Veel animo voor Pools vrijwilligersleger
Je moet goed kijken, dan zie je het pas. De loop van een machinegeweer steekt onder het mos vandaan. Er beweegt iets: een jongen, volledig in camouflagepak, komt onder de grond vandaan en sluipt met het mos nog op zijn wapen richting de dichtstbijzijnde boom. Hij vuurt, een plastic geluid van schoten schalt door het bos. Dan begint hij te lachen: "Was het zo goed?"
We zijn bij een training van een paramilitaire club uit Urle, een dorp ten oosten van Warschau. Tientallen jongeren trekken elk weekend het bos in om 'oorlogje te oefenen'. Ook nu zijn er zo'n dertig jongens en meisjes komen opdagen, ondanks de regen. Allemaal in camouflage-uniformen, met kisten, sommigen met een bivakmuts en een namaak-mitrailleur.

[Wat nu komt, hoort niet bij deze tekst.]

import Mathlib

/-!
# `MatrixDescartes` — line «finite» / «stamp»: the DIAGONAL-PLUS-RANK-ONE design and its sign certificate
# (algebra and estimates behind the all-`m` rank-one rung `FullyRealisable m ![0,1,m+1] (2m)`, file `…FiniteSectorRankOneRung`)

HONEST FRAMING.  Object-search cell `pub-symmetroid`, seat val-sym-eng-3 g10 (census/instrument ENGINE #3 of D-0148 (b)).
HELPER of the crux item `stmt-ValiantsHypothesis-18050`
(`Summit.ValiantsHypothesis.ValiantsHypothesis.Theses.LacunarySymmetroid.MatrixDescartes`, asymptotic in `K`) with NO closure
claim; no census constant is named here (pure matrix / polynomial / real-inequality lemmas), the realisability statement itself is
assembled in `…FiniteSectorRankOneRung` from `fullyRealisable_of_certificate`.  Nothing here bears on the crux or on `VP ≠ VNP`.

THE DESIGN (not banded, tropically degenerate — outside every template the cell's search engines enumerate).  Letters
`S₀ = -diag(a_j μ_j)`, `S₁ = diag(μ_j)` (both DIAGONAL) and top letter `γ·J` (`J` = all-ones, rank one), so that
`S₀ + t S₁ + t^{d} (γ J) = diag(μ_j (t - a_j)) + γ t^{d} J` (`rankOneDesign_eval`, symmetric: `rankOneDesign_isSymm`); by the
rank-one matrix determinant lemma (`det_diagonal_add_vecMulVec_const`) and Lagrange interpolation at the distinct nodes `a_j`
(`lagrange_nodes`), `det = (∏ μ_j) · (∏_j (t - a_j) + γ t^{d} Q(t))` for ANY polynomial `Q` of degree `< m` with `Q(a_j) ≠ 0`
once `μ_j = (∏_{k ≠ j} (a_j - a_k)) / Q(a_j)` (`det_rankOneDesign`; proved off the nodes and extended by a polynomial identity).
§2 is the sign certificate for the choice `a_j = j + 1` (`j ≤ n`), `Q = ∏_{l<n} (t - (l+1)R)`, `γ = (-1)^{n+1} δ`:
`rankOne_sign_low` (at `t = k + ½`, `k ≤ n+1`, the bottom product has sign `(-1)^{k+n+1}` and modulus `≥ (½)^{n+1}`
— `half_prod_lower` — and beats the top term when `δ (n+2)^{n+2} ((n+1)R)^n < (½)^{n+1}`), `rankOne_sign_node` (at `t = iR`,
`1 ≤ i ≤ n`, the top term vanishes and `det ∝ ∏ (iR - j) > 0`), `rankOne_sign_high` (at `t = (i+½)R`, `i ≤ n` even, the top
term is negative and beats `∏ (t - j) ≤ t^{n+1}` when `δ (R/2)^{n+1} > 1`).
[folklore] Matrix determinant lemma, Lagrange interpolation, elementary real inequalities; no citation is load-bearing.
-/

-- `Summit.ValiantsHypothesis.ValiantsHypothesis.…` repeats a component by the D-0017 layout
-- (single-conjunct summit), which the `dupNamespace` linter flags; the name is mandated.
set_option linter.dupNamespace false

namespace Summit.ValiantsHypothesis.ValiantsHypothesis.Theorems.LacunarySymmetroidMatrixDescartes.FiniteSector

open scoped BigOperators Matrix
open Polynomial Finset Matrix

/-! ## §1 Algebra of the design: `det (diag(μ_j (t - a_j)) + g·J) = (∏ μ) · (P(t) + g Q(t))` -/

/-- Rank-one matrix determinant lemma for a non-degenerate diagonal plus a constant matrix:
`det (diag(w) + g·J) = (∏ wᵢ) · (1 + ∑ᵢ g / wᵢ)` (`J` = all-ones). [folklore] -/
theorem det_diagonal_add_vecMulVec_const {ι : Type*} [Fintype ι] [DecidableEq ι] (w : ι → ℝ) (hw : ∀ i, w i ≠ 0) (g : ℝ) :
    (Matrix.diagonal w + Matrix.vecMulVec (fun _ => g) (fun _ => (1 : ℝ))).det = (∏ i, w i) * (1 + ∑ i, g / w i) := by
  have hfac : Matrix.diagonal w + Matrix.vecMulVec (fun _ => g) (fun _ => (1 : ℝ)) =
      Matrix.diagonal w * (1 + Matrix.replicateCol Unit (fun i => g / w i) * Matrix.replicateRow Unit (fun _ => (1 : ℝ))) := by
    rw [← Matrix.vecMulVec_eq Unit, Matrix.mul_add, Matrix.mul_one]
    congr 1
    ext i k
    rw [Matrix.diagonal_mul, Matrix.vecMulVec_apply, Matrix.vecMulVec_apply]
    have hwi := hw i
    field_simp
  rw [hfac, Matrix.det_mul, Matrix.det_diagonal, Matrix.det_one_add_replicateCol_mul_replicateRow]
  simp [dotProduct, div_eq_mul_inv]

/-- The three letters of the design evaluated at `t`: `S₀ + t S₁ + t^d (γ J) = diag(μ_j (t - a_j)) + (γ t^d)·J`. [folklore] -/
theorem rankOneDesign_eval {m : ℕ} (a μ : Fin m → ℝ) (γ : ℝ) (d : ℕ) (t : ℝ) :
    (∑ l, t ^ (![0, 1, d] : Fin 3 → ℕ) l •
        (![-Matrix.diagonal (fun j => a j * μ j), Matrix.diagonal μ,
            γ • Matrix.of (fun (_ : Fin m) (_ : Fin m) => (1 : ℝ))] : Fin 3 → Matrix (Fin m) (Fin m) ℝ) l)
      = Matrix.diagonal (fun j => μ j * (t - a j)) + Matrix.vecMulVec (fun _ => γ * t ^ d) (fun _ => (1 : ℝ)) := by
  rw [Fin.sum_univ_three]
  simp only [Matrix.cons_val_zero, Matrix.cons_val_one, Matrix.cons_val_two, Matrix.head_cons,
    Matrix.tail_cons, pow_zero, one_smul, pow_one]
  ext i j
  simp only [Matrix.add_apply, Matrix.neg_apply, Matrix.smul_apply, Matrix.diagonal_apply, Matrix.of_apply,
    Matrix.vecMulVec_apply, smul_eq_mul]
  split_ifs <;> ring

/-- The letters of the design are symmetric (two diagonal letters and a multiple of the all-ones matrix). [folklore] -/
theorem rankOneDesign_isSymm {m : ℕ} (a μ : Fin m → ℝ) (γ : ℝ) (l : Fin 3) :
    ((![-Matrix.diagonal (fun j => a j * μ j), Matrix.diagonal μ,
        γ • Matrix.of (fun (_ : Fin m) (_ : Fin m) => (1 : ℝ))] : Fin 3 → Matrix (Fin m) (Fin m) ℝ) l).IsSymm := by
  fin_cases l
  · exact (Matrix.isSymm_diagonal (fun j => a j * μ j)).neg
  · exact Matrix.isSymm_diagonal μ
  · exact (by ext i j; rfl : (Matrix.of (fun (_ : Fin m) (_ : Fin m) => (1 : ℝ))).IsSymm).smul γ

De populariteit van dit soort clubs is enorm en neemt alleen maar toe. Waarom? Een van de leden strijkt over zijn borst en zegt, ietwat theatraal: "Ik ben een patriot en wil mijn land kunnen verdedigen."
53.000 vrijwilligers
Het zijn dit soort clubs waar Polen uit zal putten voor zijn enorme vrijwilligersleger. Binnen drie jaar moeten 53.000 Poolse burgers voor deze territoriale verdedigingsmacht worden opgeleid. Ze krijgen wapentraining en een uniform. De eerste tienduizend vrijwilligers hebben zich al gemeld in de provincie aan de oostgrens. Daar zullen ook de eerste brigades worden gevormd.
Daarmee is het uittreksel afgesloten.